Before estimating, the testing team classifies the requirements in the following categories:

" Critical: The development team has little knowledge in how to implement it;

" High: The development team has good knowledge in how to implement it but it is not an easy task;

" Normal: The development team has good knowledge in how to implement.

The experts in each requirement should say how long it would take for testing them. The categories would help the experts in estimating the effort for testing the requirements.

3rd Rule: Estimation shall be based on previous projects

All estimation should be based on previous projects. If a new project has similar requirements from a previous one, the estimation is based on that project.

4th Rule: Estimation shall be based on metrics

My organization has created an OPD, Organization Process Database, where the project metrics are recorded. We have recorded metrics from three years ago obtained from dozens of projects.
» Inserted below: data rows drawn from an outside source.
import Summits.Ventures.Crystal3D.Theorems.StickyWulffConstantStackingLiminfVacancy
import Summits.Ventures.Crystal3D.Theorems.StickyWulffConstantStackingLiminfGridPairCount
import Summits.Ventures.Crystal3D.Theorems.StickyWulffConstantStackingLiminfGridBoundary
import Summits.Ventures.Crystal3D.Theorems.StickyWulffConstantStackingLiminfIndexBox
import HarnessLib

/-!
# The BAD-MASS bound of line `LayerChain` v4 (crux `StackingLiminf`, stmt-Ventures-19145): the mass
# of the doubly mollified density below the plateau is `O(K L³ · D / (θ L² K)) = O(L·D/θ)`

Route `StickyWulffConstant` of the venture `Summits/Ventures/Crystal3D` (cell `crystal3d-full`).
**`badMass_le`**: for a Hägg word `σ`, an injective configuration `x ⊂ barlowStacking 1 √(2/3) σ`,
scales `1 ≤ K ≤ L` and `θ > 0` with `96√2·bumpConst/K ≤ θ/2`,
`∫_{w ≤ 1−θ} w ≤ (1/√2) · #B · R · (12N − 2·numContacts x) / m₀`,
`w = smooth x K L`, `#B·R = (2⌈3K⌉+1)(2⌈9L⌉+1)(2⌈6L⌉+1)(⌈3K⌉+⌈9L⌉+⌈6L⌉)` (index box and its `ℓ¹`
radius), `m₀ = (θ/2)·πL²K/(16·bumpConst)`.
Proof (eng g6 architecture, no product integrals): `w = Σ_i κ_i` (one-site kernels, `∫κ_i = 1/√2`);
ball `i` is BAD if its kernel meets `{w ≤ 1−θ}`; only bad balls contribute, each at most `1/√2`;
a bad ball has, by the vacancy bound (`card_vacant_near_ge`), at least `m₀` vacant lattice indices in
the index box `idx i + B` (`idx_sub_le_of_near`), and `(i, t) ↦ (idx i, t − idx i)` injects these into
the occupied–vacant pairs of the window `B`, which number at most `#B·R·M`
(`card_pairs_le`) with `M ≤ 12N − 2·numContacts` (`card_grid_boundary_add_le`).
WHAT THIS IS NOT: not stub (C) (the assembly with R6/R7 and the choice of `θ, λ, K₀` follows);
rung F-C1 not moved.
-/

noncomputable section

namespace Summit.Ventures.Crystal3D.Theorems.PlateauHeight

open MeasureTheory Metric
open Literature.MathematicalPhysics.StatisticalMechanics (IsHaggSeq barlowPos barlowStacking)
open Summit.Ventures.Crystal3D.Cruxes.StackingLiminf.LayerChainV4 (bump bumpConst dens eta smooth)
open Summit.Ventures.Crystal3D.LayerChain (dot3)

/-- An integer whose real cast has absolute value `≤ c` lies in `Icc (−⌈c⌉₊) ⌈c⌉₊`. -/
theorem mem_Icc_of_abs_le {z : ℤ} {c : ℝ} (h : |(z : ℝ)| ≤ c) :
    z ∈ Finset.Icc (-(⌈c⌉₊ : ℤ)) (⌈c⌉₊ : ℤ) := by
  rw [Finset.mem_Icc]
  have h1 : ((|z| : ℤ) : ℝ) ≤ (⌈c⌉₊ : ℝ) := by
    rw [Int.cast_abs]
    exact h.trans (Nat.le_ceil c)
  have h2 : |z| ≤ (⌈c⌉₊ : ℤ) := by exact_mod_cast h1
  constructor <;> linarith [abs_le.1 h2 |>.1, abs_le.1 h2 |>.2]

/-- **Bad-mass bound.** -/
theorem badMass_le {σ : ℤ → ℤ} (hσ : IsHaggSeq σ) {N : ℕ} (x : Fin N → EuclideanSpace ℝ (Fin 3))
    (hx : Function.Injective x) (hmem : ∀ i, x i ∈ barlowStacking 1 (Real.sqrt (2 / 3)) σ)
    {K L θ : ℝ} (hK : 1 ≤ K) (hKL : K ≤ L) (hθ : 0 < θ)
    (hθK : 96 * Real.sqrt 2 * bumpConst / K ≤ θ / 2) :
    ∫ y in {y | smooth x K L y ≤ 1 - θ}, smooth x K L y ≤
      1 / Real.sqrt 2 *
        (((2 * ⌈3 * K⌉₊ + 1) * (2 * ⌈9 * L⌉₊ + 1) * (2 * ⌈6 * L⌉₊ + 1) *
            (⌈3 * K⌉₊ + ⌈9 * L⌉₊ + ⌈6 * L⌉₊) * (12 * N - 2 * Summit.Ventures.Crystal3D.numContacts x) :
            ℕ) : ℝ) /
        (θ / 2 * (Real.pi * L ^ 2 * K / (16 * bumpConst))) := by
  classical
  have hK0 : 0 < K := by linarith
  have hL0 : 0 < L := by linarith
  have hr2 : 0 < Real.sqrt 2 := Real.sqrt_pos.2 (by norm_num)
  have hb : 0 < bumpConst := bumpConst_pos
  set m₀ : ℝ := θ / 2 * (Real.pi * L ^ 2 * K / (16 * bumpConst)) with hm₀
  have hm₀pos : 0 < m₀ := by positivity
  -- indices of the balls
  have hmem' := hmem
  choose kk aa bb hkab using hmem'
  set idx : Fin N → ℤ × ℤ × ℤ := fun i => (kk i, aa i, bb i) with hidx_def
  have hidx : ∀ i, x i = barlowPos 1 (Real.sqrt (2 / 3)) σ (idx i).1 (idx i).2.1 (idx i).2.2 :=
    fun i => hkab i
  have hinj : Function.Injective idx := by
    intro i j hij
    apply hx
    rw [hidx i, hidx j, hij]
  set X : Finset (ℤ × ℤ × ℤ) := Finset.univ.image idx with hX
  -- the index box
  set n₃ : ℕ := ⌈3 * K⌉₊ with hn₃
  set n₁ : ℕ := ⌈9 * L⌉₊ with hn₁
  set n₂ : ℕ := ⌈6 * L⌉₊ with hn₂
  set B : Finset (ℤ × ℤ × ℤ) := Finset.Icc (-(n₃ : ℤ)) n₃ ×ˢ
    (Finset.Icc (-(n₁ : ℤ)) n₁ ×ˢ Finset.Icc (-(n₂ : ℤ)) n₂) with hB
  have hBcard : B.card = (2 * n₃ + 1) * (2 * n₁ + 1) * (2 * n₂ + 1) := by
    rw [hB, Finset.card_product, Finset.card_product, Int.card_Icc, Int.card_Icc, Int.card_Icc]
    have e : ∀ n : ℕ, ((n : ℤ) + 1 - -(n : ℤ)).toNat = 2 * n + 1 := fun n => by omega
    rw [e, e, e]; ring
  have hBR : ∀ Δ ∈ B, (|Δ.1| + |Δ.2.1| + |Δ.2.2|).toNat ≤ n₃ + n₁ + n₂ := by
    intro Δ hΔ
    rw [hB, Finset.mem_product, Finset.mem_product, Finset.mem_Icc, Finset.mem_Icc,
      Finset.mem_Icc] at hΔ
    have h1 : |Δ.1| ≤ n₃ := abs_le.2 ⟨hΔ.1.1, hΔ.1.2⟩
    have h2 : |Δ.2.1| ≤ n₁ := abs_le.2 ⟨hΔ.2.1.1, hΔ.2.1.2⟩
    have h3 : |Δ.2.2| ≤ n₂ := abs_le.2 ⟨hΔ.2.2.1, hΔ.2.2.2⟩
    omega
  -- the boundary bound and the pair count
  set M : ℕ := 12 * N - 2 * Summit.Ventures.Crystal3D.numContacts x with hM
  have hMb : ∀ u : ℤ × ℤ × ℤ, |u.1| + |u.2.1| + |u.2.2| = 1 →
      (X.filter fun a => a + u ∉ X).card ≤ M := by
    intro u hu
    have := card_grid_boundary_add_le hσ x hx hmem idx hidx u hu
    rw [← hX] at this
    omega
  have hpairs := card_pairs_le X B (n₃ + n₁ + n₂) M hBR hMb
  -- kernels and the sub-plateau set
  set κ : Fin N → (Fin 3 → ℝ) → ℝ := fun i => smooth (fun _ : Fin 1 => x i) K L with hκ
  have hκint : ∀ i, Integrable (κ i) := fun i =>
    (contDiff_smooth (fun _ : Fin 1 => x i) L hK0).continuous.integrable_of_hasCompactSupport
      (hasCompactSupport_smooth _ hK0 hL0)
  have hκ0 : ∀ i y, 0 ≤ κ i y := fun i y => smooth_nonneg _ hK0 L y
  set S : Set (Fin 3 → ℝ) := {y | smooth x K L y ≤ 1 - θ} with hS
  have hSm : MeasurableSet S :=
    measurableSet_le (contDiff_smooth x L hK0).continuous.measurable measurable_const
  -- bad balls
  set bad : Finset (Fin N) := Finset.univ.filter (fun i => ∃ y, smooth x K L y ≤ 1 - θ ∧ κ i y ≠ 0)
    with hbad
  -- (1) only bad balls contribute, each at most `1/√2`
  have h1 : ∫ y in S, smooth x K L y ≤ 1 / Real.sqrt 2 * bad.card := by
    have hsplit : ∫ y in S, smooth x K L y = ∑ i, ∫ y in S, κ i y := by
      rw [← integral_finsetSum _ fun i _ => (hκint i).integrableOn]
      refine setIntegral_congr_fun hSm fun y _ => ?_
      exact smooth_eq_sum_single x hL0 y
    rw [hsplit]
    have hterm : ∀ i, ∫ y in S, κ i y ≤ if i ∈ bad then 1 / Real.sqrt 2 else 0 := by
      intro i
      by_cases hi : i ∈ bad
      · rw [if_pos hi]
        calc ∫ y in S, κ i y ≤ ∫ y, κ i y := setIntegral_le_integral (hκint i) (ae_of_all _ (hκ0 i))
          _ = 1 / Real.sqrt 2 := integral_smooth_single (x i) hK0 hL0
      · rw [if_neg hi]
        refine le_of_eq (setIntegral_eq_zero_of_forall_eq_zero fun y hy => ?_)
        by_contra hne
        apply hi
        rw [hbad, Finset.mem_filter]
        exact ⟨Finset.mem_univ _, y, hy, hne⟩
    calc ∑ i, ∫ y in S, κ i y ≤ ∑ i, (if i ∈ bad then 1 / Real.sqrt 2 else 0) :=
        Finset.sum_le_sum fun i _ => hterm i
      _ = 1 / Real.sqrt 2 * bad.card := by
        rw [Finset.sum_ite_mem, Finset.univ_inter, Finset.sum_const, nsmul_eq_mul, mul_comm]
  -- (2) every bad ball carries `m₀` vacant indices in its index box
  have h2 : (bad.card : ℝ) * m₀ ≤
      (((X ×ˢ B).filter fun q => q.1 + q.2 ∉ X).card : ℝ) := by
    -- witnesses
    have hwit : ∀ i ∈ bad, ∃ y, smooth x K L y ≤ 1 - θ ∧ κ i y ≠ 0 := fun i hi => by
      rw [hbad, Finset.mem_filter] at hi; exact hi.2
    choose! ysel hysel using hwit
    -- the vacant sets
    set T : Fin N → Finset (ℤ × ℤ × ℤ) := fun i =>
      ((X ∪ B.image fun Δ => Δ + idx i).filter fun t => t ∉ X).filter fun t =>
        |ysel i 2 - (barlowPos 1 (Real.sqrt (2 / 3)) σ t.1 t.2.1 t.2.2) 2| < K ∧
        |ysel i 0 - (barlowPos 1 (Real.sqrt (2 / 3)) σ t.1 t.2.1 t.2.2) 0| < K + L ∧
        |ysel i 1 - (barlowPos 1 (Real.sqrt (2 / 3)) σ t.1 t.2.1 t.2.2) 1| < K + L with hT
    -- each bad ball: `m₀ ≤ #T i`
    have hTi : ∀ i ∈ bad, m₀ ≤ ((T i).card : ℝ) := by
      intro i hi
      obtain ⟨hwy, hκy⟩ := hysel i hi
      -- the kernel is nonzero at `ysel i`: so `ysel i` is close to `x i`
      have hy2 : |ysel i 2 - x i 2| < K := by
        by_contra h; rw [not_lt] at h
        exact hκy (smooth_single_eq_zero_of_height (x i) hK0 L h)
      have hy0 : |ysel i 0 - x i 0| < K + L := by
        by_contra h; rw [not_lt] at h
        exact hκy (smooth_single_eq_zero_of_lateral (x i) hK0 hL0 (Or.inl h))
      have hy1 : |ysel i 1 - x i 1| < K + L := by
        by_contra h; rw [not_lt] at h
        exact hκy (smooth_single_eq_zero_of_lateral (x i) hK0 hL0 (Or.inr h))
      refine card_vacant_near_ge σ x idx hinj hidx (X ∪ B.image fun Δ => Δ + idx i)
        Finset.subset_union_left hK hL0 (ysel i) ?_ hθK hwy
      -- every lattice point within `K` of the lateral window of `ysel i` has its index in the box
      intro ζ hζ1 hζ2 k a b hd
      apply Finset.mem_union_right
      rw [Finset.mem_image]
      refine ⟨(k, a, b) - idx i, ?_, by abel⟩
      -- coordinates of the lattice point relative to `x i`
      set P := barlowPos 1 (Real.sqrt (2 / 3)) σ k a b with hP
      have hc : ∀ l : Fin 3, |ysel i l - (![ζ.1, ζ.2, 0] : Fin 3 → ℝ) l - P l| < K := by
        intro l
        have := abs_apply_le_sqrt_dot3
          ((fun l => ysel i l - (![ζ.1, ζ.2, 0] : Fin 3 → ℝ) l) - WithLp.ofLp P) l
        simp only [Pi.sub_apply] at this
        exact lt_of_le_of_lt this hd
      have hc2 := hc 2
      have hc0 := hc 0
      have hc1 := hc 1
      simp only [Matrix.cons_val_two, Matrix.tail_cons, Matrix.head_cons, Matrix.cons_val_zero,
        Matrix.cons_val_one, sub_zero] at hc2 hc0 hc1
      have hP2 : |P 2 - x i 2| < 2 * K := by
        have t1 := abs_sub_le (P 2) (ysel i 2) (x i 2)
        have e1 : |P 2 - ysel i 2| = |ysel i 2 - P 2| := abs_sub_comm _ _
        linarith
      have hP0 : |P 0 - x i 0| < 2 * K + 2 * L := by
        have t1 := abs_sub_le (P 0) (ysel i 0 - ζ.1) (x i 0)
        have t2 := abs_sub_le (ysel i 0 - ζ.1) (ysel i 0) (x i 0)
        have e1 : |P 0 - (ysel i 0 - ζ.1)| = |ysel i 0 - ζ.1 - P 0| := abs_sub_comm _ _
        have t3 : |ysel i 0 - ζ.1 - ysel i 0| = |ζ.1| := by
          rw [show ysel i 0 - ζ.1 - ysel i 0 = -ζ.1 by ring, abs_neg]
        linarith
      have hP1 : |P 1 - x i 1| < 2 * K + 2 * L := by
        have t1 := abs_sub_le (P 1) (ysel i 1 - ζ.2) (x i 1)
        have t2 := abs_sub_le (ysel i 1 - ζ.2) (ysel i 1) (x i 1)
        have e1 : |P 1 - (ysel i 1 - ζ.2)| = |ysel i 1 - ζ.2 - P 1| := abs_sub_comm _ _
        have t3 : |ysel i 1 - ζ.2 - ysel i 1| = |ζ.2| := by
          rw [show ysel i 1 - ζ.2 - ysel i 1 = -ζ.2 by ring, abs_neg]
        linarith
      rw [hP, hidx i] at hP2 hP0 hP1
      obtain ⟨dk, da, db⟩ := idx_sub_le_of_near hσ hK hKL (idx i).1 (idx i).2.1 (idx i).2.2 k a b
        hP2 hP0 hP1
      have dk' : |((k - (idx i).1 : ℤ) : ℝ)| ≤ 3 * K := by push_cast; exact dk
      have da' : |((a - (idx i).2.1 : ℤ) : ℝ)| ≤ 9 * L := by push_cast; exact da
      have db' : |((b - (idx i).2.2 : ℤ) : ℝ)| ≤ 6 * L := by push_cast; exact db
      rw [hB, Finset.mem_product, Finset.mem_product]
      exact ⟨mem_Icc_of_abs_le dk', mem_Icc_of_abs_le da', mem_Icc_of_abs_le db'⟩
    -- the injection `(i, t) ↦ (idx i, t − idx i)` into the pairs of the window
    set Φ : Fin N → ℤ × ℤ × ℤ → (ℤ × ℤ × ℤ) × (ℤ × ℤ × ℤ) := fun i t => (idx i, t - idx i) with hΦ
    have hΦinj : ∀ i, Function.Injective (Φ i) := by
      intro i t t' h
      simp only [hΦ, Prod.mk.injEq] at h
      exact sub_left_injective h.2
    have hsub : bad.biUnion (fun i => (T i).image (Φ i)) ⊆
        (X ×ˢ B).filter fun q => q.1 + q.2 ∉ X := by
      intro q hq
      rw [Finset.mem_biUnion] at hq
      obtain ⟨i, hi, hq⟩ := hq
      rw [Finset.mem_image] at hq
      obtain ⟨t, ht, rfl⟩ := hq
      rw [hT, Finset.mem_filter, Finset.mem_filter, Finset.mem_union] at ht
      obtain ⟨⟨htF, htX⟩, _⟩ := ht
      rw [Finset.mem_filter, Finset.mem_product]
      refine ⟨⟨Finset.mem_image_of_mem _ (Finset.mem_univ i), ?_⟩, by simpa [hΦ] using htX⟩
      rcases htF with h | h
      · exact absurd h htX
      · rw [Finset.mem_image] at h
        obtain ⟨Δ, hΔ, rfl⟩ := h
        simpa [hΦ] using hΔ
    have hdisj : (bad : Set (Fin N)).PairwiseDisjoint fun i => (T i).image (Φ i) := by
      intro i _ j _ hij
      rw [Function.onFun, Finset.disjoint_left]
      intro q hqi hqj
      rw [Finset.mem_image] at hqi hqj
      obtain ⟨t, _, rfl⟩ := hqi
      obtain ⟨t', _, h⟩ := hqj
      simp only [hΦ, Prod.mk.injEq] at h
      exact hij (hinj h.1).symm
    have hcard : ∑ i ∈ bad, (T i).card = (bad.biUnion fun i => (T i).image (Φ i)).card := by
      rw [Finset.card_biUnion hdisj]
      exact Finset.sum_congr rfl fun i _ => (Finset.card_image_of_injective _ (hΦinj i)).symm
    have hle := Finset.card_le_card hsub
    rw [← hcard] at hle
    calc (bad.card : ℝ) * m₀ = ∑ i ∈ bad, m₀ := by rw [Finset.sum_const, nsmul_eq_mul]
      _ ≤ ∑ i ∈ bad, ((T i).card : ℝ) := Finset.sum_le_sum hTi
      _ = ((∑ i ∈ bad, (T i).card : ℕ) : ℝ) := by push_cast; rfl
      _ ≤ _ := by exact_mod_cast hle
  -- (3) assemble
  have h3 : (bad.card : ℝ) ≤ ((B.card * (n₃ + n₁ + n₂) * M : ℕ) : ℝ) / m₀ := by
    rw [le_div_iff₀ hm₀pos]
    exact h2.trans (by exact_mod_cast hpairs)
  rw [hBcard] at h3
  calc ∫ y in S, smooth x K L y ≤ 1 / Real.sqrt 2 * bad.card := h1
    _ ≤ 1 / Real.sqrt 2 * (((2 * n₃ + 1) * (2 * n₁ + 1) * (2 * n₂ + 1) * (n₃ + n₁ + n₂) * M : ℕ) : ℝ) /
          m₀ := by
      rw [mul_div_assoc]
      exact mul_le_mul_of_nonneg_left h3 (by positivity)

end Summit.Ventures.Crystal3D.Theorems.PlateauHeight

end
The number of requirements is the basic information for estimating a testing project. From it, my organization has metrics that guide us to estimate a testing project. The table below shows the metrics used to estimate a testing project. The team size is 01 testing engineer.

Metric Value

1.Number of testcases created for each requirement 4,53

2.Number of testcases developed by Working day 14,47

3.Number of testcases executed by Working day 10,20

4.Number of ARs for testcase 0,77

5.Number of ARs verified by Working day 24,64

For instance, if we have a project with 70 functional requirements and a testing team size of 2 engineers, we reach the following estimates:

Metric Value

Number of testcases - based on metric 1 317,10

Preparation phase - based on metric 2 11 working days

Execution phase - based on metric 3 16 working days

Number of ARs - based on metric 4 244 ARs

Regression phase - based on metric 5 6 working days

The testing duration is estimated in 22 (16+6) working days. Plus, 11 working days for preparing it.

5th Rule: Estimation shall never forget the past

I have not sent away the past. The testing team continues using the old process and the spreadsheet. After the estimation is done following the new rules, the testing team estimates again using the old process in order to compare both results.

Normally, the results from the new estimate process are cheaper and faster than the old one in about 20 to 25%. If the testing team gets a different percentage, the testing team returns to the process in order to understand if something was missed.

6th Rule: Estimation shall be recorded

All decisions should be recorded. It is very important because if requirements change for any reason, the records would help the testing team to estimate again. The testing team would not need to return for all steps and take the same decisions again. Sometimes, it is an opportunity to adjust the estimation made earlier.

7th Rule: Estimation shall be supported by tools

A new spreadsheet has been created containing metrics that help to reach the estimation quickly. The spreadsheet calculates automatically the costs and duration for each testing phase.

There is also a letter template that contains some sections such as: cost table, risks, and free notes to be filled out. This letter is sent to the customer. It also shows the different options for testing that can help the customer decides which kind of test he needs.

8th Rule: Estimation shall always be verified

Finally, All estimation should be verified. I've created another spreadsheet for recording the estimations. The estimation is compared to the previous ones recorded in a spreadsheet to see if they have similar trend. If the estimation has any deviation from the recorded ones, then a re-estimation should be made.